HESI RN
Pharmacology HESI
1. A client is being monitored while receiving bethanechol chloride (Urecholine) for urinary retention. Which of the following indicates a therapeutic effect of this medication?
- A. Increased heart rate
- B. Increased peristalsis
- C. Passage of flatus
- D. Urinary output of 50 mL per hour
Correct answer: D
Rationale: Bethanechol chloride (Urecholine) is administered to stimulate the bladder and treat urinary retention. The therapeutic effect is indicated by an increased urinary output, as it demonstrates the medication's ability to prompt the bladder to empty. Increased heart rate and passage of flatus are unrelated to the therapeutic effects of bethanechol. Although bethanechol can increase peristalsis, the primary therapeutic goal is to address urinary retention.

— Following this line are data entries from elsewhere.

/-- (E-ii-1) the endomorphism `ι(a)` of the fibre of the E-tuple at `ℓ_e y` induced by a ring action `ρ` of `𝒪_F` (★ `fibreHom (ρ.i a)`; twin of Defs `actΩOf`; the
E-line՚s `kottwitz`-field currency). [cite: Kottwitz1992, §5, p. 390] -/
def actAt {F : Type} [Field F] [NumberField F] [IsCMField F] {ι₁ : F →+* ℂ} {Jstar : Matrix (Fin 2) (Fin 2) F}
    {K₀ : C5.OpenCompactSubgroup ↥(finAdelic ↥(maximalRealSubfield F) F (IsCMField.complexConj F) 2 Jstar)}
    (S : RecordSystemGS F Jstar ι₁ K₀) {Fi : Type} [Field Fi] [Algebra F Fi] (Kc : C5.SmallLevel K₀)
    {Ω : Type} [Field Ω] [Algebra F Ω] (e : Fi →ₐ[F] Ω)
    (𝒜 : Literature.AlgebraicGeometry.AbelianSchemes.AbelianSchemeOver ((Literature.AlgebraicGeometry.Motives.baseChange F Fi).obj (S.M.obj Kc)).left)
    (ρ : Literature.AlgebraicGeometry.AbelianSchemes.AbelianSchemeOver.RingAction (𝓞 F) 𝒜) (a : 𝓞 F)
    (y : AlgPoints (S.M.obj Kc) Ω) :
    fibreAt S Kc e 𝒜 y ⟶ fibreAt S Kc e 𝒜 y :=
  haveI := ρ.isMonHom a
  Literature.AlgebraicGeometry.AbelianSchemes.AbelianSchemeOver.fibreHom (ρ.i a) (thickeningLift e (S.M.obj Kc) y).left

/-- (E-ii-3) the `Ω`-point `P` of the fibre of the E-tuple at `ℓ_e y` is KILLED BY THE IDEAL `𝔞 ⊆ 𝒪_F` (twin of Defs `IsIdealTorsionΩ`). [cite: Kottwitz1992, §5, p. 390] -/
def IsIdealTorsionAt {F : Type} [Field F] [NumberField F] [IsCMField F] {ι₁ : F →+* ℂ} {Jstar : Matrix (Fin 2) (Fin 2) F}
    {K₀ : C5.OpenCompactSubgroup ↥(finAdelic ↥(maximalRealSubfield F) F (IsCMField.complexConj F) 2 Jstar)}
    (S : RecordSystemGS F Jstar ι₁ K₀) {Fi : Type} [Field Fi] [Algebra F Fi] (Kc : C5.SmallLevel K₀)
    {Ω : Type} [Field Ω] [Algebra F Ω] (e : Fi →ₐ[F] Ω)
    (𝒜 : Literature.AlgebraicGeometry.AbelianSchemes.AbelianSchemeOver ((Literature.AlgebraicGeometry.Motives.baseChange F Fi).obj (S.M.obj Kc)).left)
    (ρ : Literature.AlgebraicGeometry.AbelianSchemes.AbelianSchemeOver.RingAction (𝓞 F) 𝒜)
    (y : AlgPoints (S.M.obj Kc) Ω) (𝔞 : Ideal (𝓞 F))
    (P : (fibreAt S Kc e 𝒜 y).Points Ω) : Prop :=
  ∀ a ∈ 𝔞, (AlgPoints.map (actAt S Kc e 𝒜 ρ a y).hom.hom.hom P : (fibreAt S Kc e 𝒜 y).Points Ω) = 1

set_option maxHeartbeats 400000 in
/-- (E-ii-4) **THE ISOGENY ROOF `A_{ℓ_e y} —q→ B ←c— A_{ℓ_e y″}` ON THE E-SIDE** — Defs `RoofΩ` ((r1)–(r5), J12 unit pin included) read on the E-tuple over `X` at the sheet
points `ℓ_e y`, `ℓ_e y″` (substitution of the module docstring).  NOT asserted by declaring it.
[cite: MumfordAV1970, §23 Thm. 2 p. 231; §15 Thm. 1 p. 143] [cite: RapoportSmithlingZhang2020Diagonal, §4.1 p. 17, §4.3 (4.23) p. 21] [cite: Kottwitz1992, §5, p. 391] -/
def RoofAt {F : Type} [Field F] [NumberField F] [IsCMField F] {ι₁ : F →+* ℂ} {Jstar : Matrix (Fin 2) (Fin 2) F}
    {K₀ : C5.OpenCompactSubgroup ↥(finAdelic ↥(maximalRealSubfield F) F (IsCMField.complexConj F) 2 Jstar)}
    (S : RecordSystemGS F Jstar ι₁ K₀) {Fi : Type} [Field Fi] [Algebra F Fi] (Kc : C5.SmallLevel K₀)
    {Ω : Type} [Field Ω] [Algebra F Ω] (e : Fi →ₐ[F] Ω)
    (𝒜 : Literature.AlgebraicGeometry.AbelianSchemes.AbelianSchemeOver ((Literature.AlgebraicGeometry.Motives.baseChange F Fi).obj (S.M.obj Kc)).left)
    (ρ : Literature.AlgebraicGeometry.AbelianSchemes.AbelianSchemeOver.RingAction (𝓞 F) 𝒜)
    (D : 𝒜.DualPair) (pol : 𝒜.Polarization D) {g N : ℕ} (lvl : 𝒜.LevelStructure g N) (pChar : ℕ) (𝔞 : Ideal (𝓞 F))
    (y y'' : AlgPoints (S.M.obj Kc) Ω)
    (K : Subgroup ((fibreAt S Kc e 𝒜 y).Points Ω)) : Prop :=
  ∃ (B : Literature.AlgebraicGeometry.AbelianSchemes.AbelianSchemeOver (AlgebraicGeometry.Spec (CommRingCat.of Ω)))
    (DB : B.DualPair) (lamB : B.X ⟶ DB.hat.X) (_ : IsMonHom lamB)
    -- J12 INTERFACE PIN (ref1 (g2) e-12): `B̂`'s Poincaré sheaf is normalised along `A × {ε_B̂}` — the unit clause `hD_B` (for a ★ `Polarization` it is ★ `Polarization.nonempty_unitHatSlice_iso`)
    (_ : Nonempty ((AlgebraicGeometry.Scheme.Modules.pullback DB.unitHatSlice).obj DB.P ≅ SheafOfModules.unit _))
    (q : (schAt S Kc e 𝒜 y).X ⟶ B.X) (_ : IsMonHom q)
    (c : (schAt S Kc e 𝒜 y'').X ⟶ B.X) (_ : IsMonHom c),
    -- (r1) kernel of `q` on `Ω`-points
    (∀ P : (fibreAt S Kc e 𝒜 y).Points Ω,
        (AlgPoints.map q P : B.toAffine.toAbelianVariety.Points Ω) = 1 ↔ P ∈ K) ∧
    -- (r2) kernel of `c` on `Ω`-points = the `𝔞`-torsion; `c` surjective
    (∀ P : (fibreAt S Kc e 𝒜 y'').Points Ω,
        (AlgPoints.map c P : B.toAffine.toAbelianVariety.Points Ω) = 1 ↔
          IsIdealTorsionAt S Kc e 𝒜 ρ y'' 𝔞 P) ∧
    Function.Surjective c.left.base ∧
    -- (r3) polarisations: `q^* λ_B = p • λ_y`, `c^* λ_B = p • λ_y″`
    q ≫ lamB ≫ Literature.AlgebraicGeometry.AbelianSchemes.AbelianSchemeOver.DualPair.dualIsogenyOver q (dualAt S Kc e 𝒜 D y) DB =
      (polAt S Kc e 𝒜 pol y).lam ≫ (dualAt S Kc e 𝒜 D y).hat.mulN pChar ∧
    c ≫ lamB ≫ Literature.AlgebraicGeometry.AbelianSchemes.AbelianSchemeOver.DualPair.dualIsogenyOver c (dualAt S Kc e 𝒜 D y'') DB =
      (polAt S Kc e 𝒜 pol y'').lam ≫ (dualAt S Kc e 𝒜 D y'').hat.mulN pChar ∧
    -- (r4) `𝒪_F`-equivariance through a common endomorphism of `B`
    (∀ a : 𝓞 F, ∃ b : B.X ⟶ B.X,
        (actAt S Kc e 𝒜 ρ a y).hom.hom.hom ≫ q = q ≫ b ∧ (actAt S Kc e 𝒜 ρ a y'').hom.hom.hom ≫ c = c ≫ b) ∧
    -- (r5) level-`N` points correspond
    (∀ a : Fin g ⊕ Fin g → ZMod N,
        (AlgPoints.map q (lvlPtAt S Kc e 𝒜 lvl y a) : B.toAffine.toAbelianVariety.Points Ω) =
          AlgPoints.map c (lvlPtAt S Kc e 𝒜 lvl y'' a))

/-- **`HeckeRoofsAt … e′ N′ hN′Kc rc₁ hrcN₁ rc₂ hrcN₂ x′` — THE HECKE ROOFS OF A TUPLE OVER `X` READ AT ONE DATUM `(e′, N′, rc₁, rc₂, x′)` OVER ANY `F`-FIELD `Ω`**: the BODY of
E-READINGS `HeckeRoofsE` (ED. 3 :221) TOKEN FOR TOKEN with `F̄_w ↦ Ω` and its `∀`-binders turned into arguments (the two unused representative laws `_hrc₁`∕`_hrc₂`
dropped), so that `HeckeRoofsE S … p f ↔ ∀ e′ N′ hN′Kc rc₁ _ hrcN₁ rc₂ _ hrcN₂ x′, HeckeRoofsAt S … p f e′ N′ hN′Kc rc₁ hrcN₁ rc₂ hrcN₂ x′` holds by unfolding
(`heckeRoofsE_iff_forall_heckeRoofsAt`, §1) and the SAME reading can be stated at COMPLEX points (`Ω := ℂ`, `e′ := τE`).  NOT asserted by declaring it. [cite: HarrisTaylorAMS2001, §III.4, pp. 108–110]
[cite: RapoportSmithlingZhang2020Diagonal, §4.1 p. 17, §4.3 (4.23) p. 21] [cite: Liu2021, Lemma C.18 p. 115, Prop. D.8 p. 135] -/
def HeckeRoofsAt {F : Type} [Field F] [NumberField F] [IsCMField F] {ι₁ : F →+* ℂ} {Jstar : Matrix (Fin 2) (Fin 2) F}
    {K₀ : C5.OpenCompactSubgroup ↥(finAdelic ↥(maximalRealSubfield F) F (IsCMField.complexConj F) 2 Jstar)}
    (S : RecordSystemGS F Jstar ι₁ K₀) (hU7ₛ : S.HeckeTranslateDefinedOver)
    (hJ : (Jstar.map (IsCMField.complexConj F))ᵀ = Jstar) (hJu : IsUnit Jstar)
    {Fi : Type} [Field Fi] [Algebra F Fi] (Kc : C5.SmallLevel K₀)
    (w : HeightOneSpectrum (𝓞 F)) (hw : (IsCMField.complexConj F) • w ≠ w)
    (univ : Literature.AlgebraicGeometry.AbelianSchemes.AbelianSchemeOver ((Literature.AlgebraicGeometry.Motives.baseChange F Fi).obj (S.M.obj Kc)).left)
    (act : Literature.AlgebraicGeometry.AbelianSchemes.AbelianSchemeOver.RingAction (𝓞 F) univ)
    (dual : univ.DualPair) (pol : univ.Polarization dual) {g N : ℕ} (lvl : univ.LevelStructure g N) (pChar fDeg : ℕ)
    {Ω : Type} [Field Ω] [Algebra F Ω] (e' : Fi →ₐ[F] Ω) (N' : C5.SmallLevel K₀) (hN'Kc : N' ≤ Kc)
    (rc₁ : orbit (Kc.1.1 : Subgroup ↥(finAdelic ↥(maximalRealSubfield F) F (IsCMField.complexConj F) 2 Jstar))
         ((UnitaryGroup.heckeElementAt ↥(maximalRealSubfield F) F (IsCMField.complexConj F) 2 Jstar
             (⟨w, rfl⟩ : UnitaryGroup.PlacesOver F (w.under (𝓞 ↥(maximalRealSubfield F))))
             (IsCMField.complexConj_ne_one F) hJ hw (UnitaryGroup.isUnit_placeForm Jstar hJu w) (HeckeCharacter.uniformizer F w) 1 :
           ↥(finAdelic ↥(maximalRealSubfield F) F (IsCMField.complexConj F) 2 Jstar)) :
           ↥(finAdelic ↥(maximalRealSubfield F) F (IsCMField.complexConj F) 2 Jstar) ⧸
             (Kc.1.1 : Subgroup ↥(finAdelic ↥(maximalRealSubfield F) F (IsCMField.complexConj F) 2 Jstar))) →
       ↥(finAdelic ↥(maximalRealSubfield F) F (IsCMField.complexConj F) 2 Jstar))
    (hrcN₁ : ∀ β, C5.HeckeLE (rc₁ β) N' Kc)
    (rc₂ : orbit (Kc.1.1 : Subgroup ↥(finAdelic ↥(maximalRealSubfield F) F (IsCMField.complexConj F) 2 Jstar))
         ((UnitaryGroup.heckeElementAt ↥(maximalRealSubfield F) F (IsCMField.complexConj F) 2 Jstar
             (⟨w, rfl⟩ : UnitaryGroup.PlacesOver F (w.under (𝓞 ↥(maximalRealSubfield F))))
             (IsCMField.complexConj_ne_one F) hJ hw (UnitaryGroup.isUnit_placeForm Jstar hJu w) (HeckeCharacter.uniformizer F w) 2 :
           ↥(finAdelic ↥(maximalRealSubfield F) F (IsCMField.complexConj F) 2 Jstar)) :
           ↥(finAdelic ↥(maximalRealSubfield F) F (IsCMField.complexConj F) 2 Jstar) ⧸
             (Kc.1.1 : Subgroup ↥(finAdelic ↥(maximalRealSubfield F) F (IsCMField.complexConj F) 2 Jstar))) →
       ↥(finAdelic ↥(maximalRealSubfield F) F (IsCMField.complexConj F) 2 Jstar))
    (hrcN₂ : ∀ β, C5.HeckeLE (rc₂ β) N' Kc)
    (x' : AlgPoints (S.M.obj N') Ω) : Prop :=
    ∃ Hβ : (orbit (Kc.1.1 : Subgroup ↥(finAdelic ↥(maximalRealSubfield F) F (IsCMField.complexConj F) 2 Jstar))
         ((UnitaryGroup.heckeElementAt ↥(maximalRealSubfield F) F (IsCMField.complexConj F) 2 Jstar
             (⟨w, rfl⟩ : UnitaryGroup.PlacesOver F (w.under (𝓞 ↥(maximalRealSubfield F))))
             (IsCMField.complexConj_ne_one F) hJ hw (UnitaryGroup.isUnit_placeForm Jstar hJu w) (HeckeCharacter.uniformizer F w) 1 :
           ↥(finAdelic ↥(maximalRealSubfield F) F (IsCMField.complexConj F) 2 Jstar)) :
           ↥(finAdelic ↥(maximalRealSubfield F) F (IsCMField.complexConj F) 2 Jstar) ⧸
             (Kc.1.1 : Subgroup ↥(finAdelic ↥(maximalRealSubfield F) F (IsCMField.complexConj F) 2 Jstar)))) →
        Subgroup ((fibreAt S Kc e' univ (AlgPoints.map (S.M.map (homOfLE hN'Kc)) x')).Points Ω),
      -- the lines: `H_β` runs BIJECTIVELY through the `𝒪_F`-stable order-`q` subgroups of `A_y[𝔭_{c•w}](Ω)`
      Function.Injective Hβ ∧
      (∀ β, Nat.card ↥(Hβ β) = pChar ^ fDeg ∧ (∀ P ∈ Hβ β, IsIdealTorsionAt S Kc e' univ act (AlgPoints.map (S.M.map (homOfLE hN'Kc)) x')
          ((IsCMField.complexConj F) • w).asIdeal P) ∧
        ∀ (a : 𝓞 F), ∀ P ∈ Hβ β, (AlgPoints.map (actAt S Kc e' univ act a (AlgPoints.map (S.M.map (homOfLE hN'Kc)) x')).hom.hom.hom P :
          (fibreAt S Kc e' univ (AlgPoints.map (S.M.map (homOfLE hN'Kc)) x')).Points Ω) ∈ Hβ β) ∧
      (∀ H : Subgroup ((fibreAt S Kc e' univ (AlgPoints.map (S.M.map (homOfLE hN'Kc)) x')).Points Ω),
        Nat.card ↥H = pChar ^ fDeg → (∀ P ∈ H, IsIdealTorsionAt S Kc e' univ act (AlgPoints.map (S.M.map (homOfLE hN'Kc)) x')
          ((IsCMField.complexConj F) • w).asIdeal P) →
        (∀ (a : 𝓞 F), ∀ P ∈ H, (AlgPoints.map (actAt S Kc e' univ act a (AlgPoints.map (S.M.map (homOfLE hN'Kc)) x')).hom.hom.hom P :
          (fibreAt S Kc e' univ (AlgPoints.map (S.M.map (homOfLE hN'Kc)) x')).Points Ω) ∈ H) → ∃ β, Hβ β = H) ∧
      -- the `t₁`-translates are the roof neighbours through kernels meeting the `𝔭_{c•w}`-torsion in `H_β`
      (∀ β, ∃ Kβ : Subgroup ((fibreAt S Kc e' univ (AlgPoints.map (S.M.map (homOfLE hN'Kc)) x')).Points Ω),
        (∀ P, P ∈ Hβ β ↔ P ∈ Kβ ∧ IsIdealTorsionAt S Kc e' univ act (AlgPoints.map (S.M.map (homOfLE hN'Kc)) x')
            ((IsCMField.complexConj F) • w).asIdeal P) ∧
        RoofAt S Kc e' univ act dual pol lvl pChar w.asIdeal (AlgPoints.map (S.M.map (homOfLE hN'Kc)) x')
          (AlgPoints.map (recordHeckeTranslateGS S hU7ₛ (rc₁ β) N' Kc (hrcN₁ β)) x') Kβ) ∧
      -- the `t₂`-translate is the roof neighbour through the whole `𝔭_{c•w}`-torsion (the central translate `⟨ϖ⟩`)
      (∀ β₂, ∃ K₂ : Subgroup ((fibreAt S Kc e' univ (AlgPoints.map (S.M.map (homOfLE hN'Kc)) x')).Points Ω),
        (∀ P, P ∈ K₂ ↔ IsIdealTorsionAt S Kc e' univ act (AlgPoints.map (S.M.map (homOfLE hN'Kc)) x')
            ((IsCMField.complexConj F) • w).asIdeal P) ∧
        RoofAt S Kc e' univ act dual pol lvl pChar w.asIdeal (AlgPoints.map (S.M.map (homOfLE hN'Kc)) x')
          (AlgPoints.map (recordHeckeTranslateGS S hU7ₛ (rc₂ β₂) N' Kc (hrcN₂ β₂)) x') K₂)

2. Which statement by the client indicates a need for further teaching about the use of metoprolol (Lopressor)?
- A. I will not stop taking the medication abruptly.
- B. I will take my pulse before taking the medication.
- C. I will take the medication with food.
- D. I will take the medication at bedtime.
Correct answer: D
Rationale: The correct answer is D because taking metoprolol (Lopressor) at bedtime is not specifically recommended. Metoprolol should be taken with food to enhance absorption. It is crucial for the client not to stop taking the medication abruptly to prevent rebound hypertension or other adverse effects. Additionally, monitoring the pulse before taking metoprolol is important for assessing its effect on heart rate.
3. A client with a history of chronic heart failure is prescribed spironolactone (Aldactone). Which of the following statements indicates that the client understands the medication teaching?
- A. I will avoid potassium-rich foods.
- B. I will not use a salt substitute.
- C. I will monitor my weight daily.
- D. I will increase my fluid intake as prescribed.
Correct answer: A
Rationale: The correct statement is 'I will avoid potassium-rich foods.' Spironolactone (Aldactone) is a potassium-sparing diuretic, which can lead to hyperkalemia if potassium intake is not regulated. Therefore, avoiding potassium-rich foods is crucial to prevent this complication. Using a salt substitute can also increase potassium levels. Monitoring weight daily is essential in heart failure management, but it is not specific to spironolactone. Increasing fluid intake as prescribed is generally recommended for heart failure management but is not directly related to spironolactone use.
4. The healthcare provider has prescribed silver sulfadiazine (Silvadene) for the client with a partial-thickness burn, which has cultured positive for gram-negative bacteria. The nurse is reinforcing information to the client about the medication. Which statement made by the client indicates a lack of understanding about the treatment?
- A. The medication is an antibacterial.
- B. The medication will help heal the burn.
- C. The medication will permanently stain my skin.
- D. The medication should be applied directly to the wound.
Correct answer: C
Rationale: The correct answer is C. Silver sulfadiazine is an antibacterial used to treat burns, helping in the healing process. It does not permanently stain the skin. Therefore, the statement indicating a lack of understanding is that the medication will permanently stain the skin.
5. A healthcare professional is monitoring a client who is receiving intravenous amphotericin B. Which of the following should prompt the healthcare professional to notify the healthcare provider immediately?
- A. Fever
- B. Headache
- C. Nausea
- D. Oliguria
Correct answer: D
Rationale: Amphotericin B is known to cause nephrotoxicity, which can lead to kidney damage. Oliguria, which is decreased urine output, is a concerning sign of kidney dysfunction and should be reported promptly to the healthcare provider to prevent further complications. Fever, headache, and nausea are common side effects of amphotericin B but are not as critical as oliguria in indicating potential kidney damage.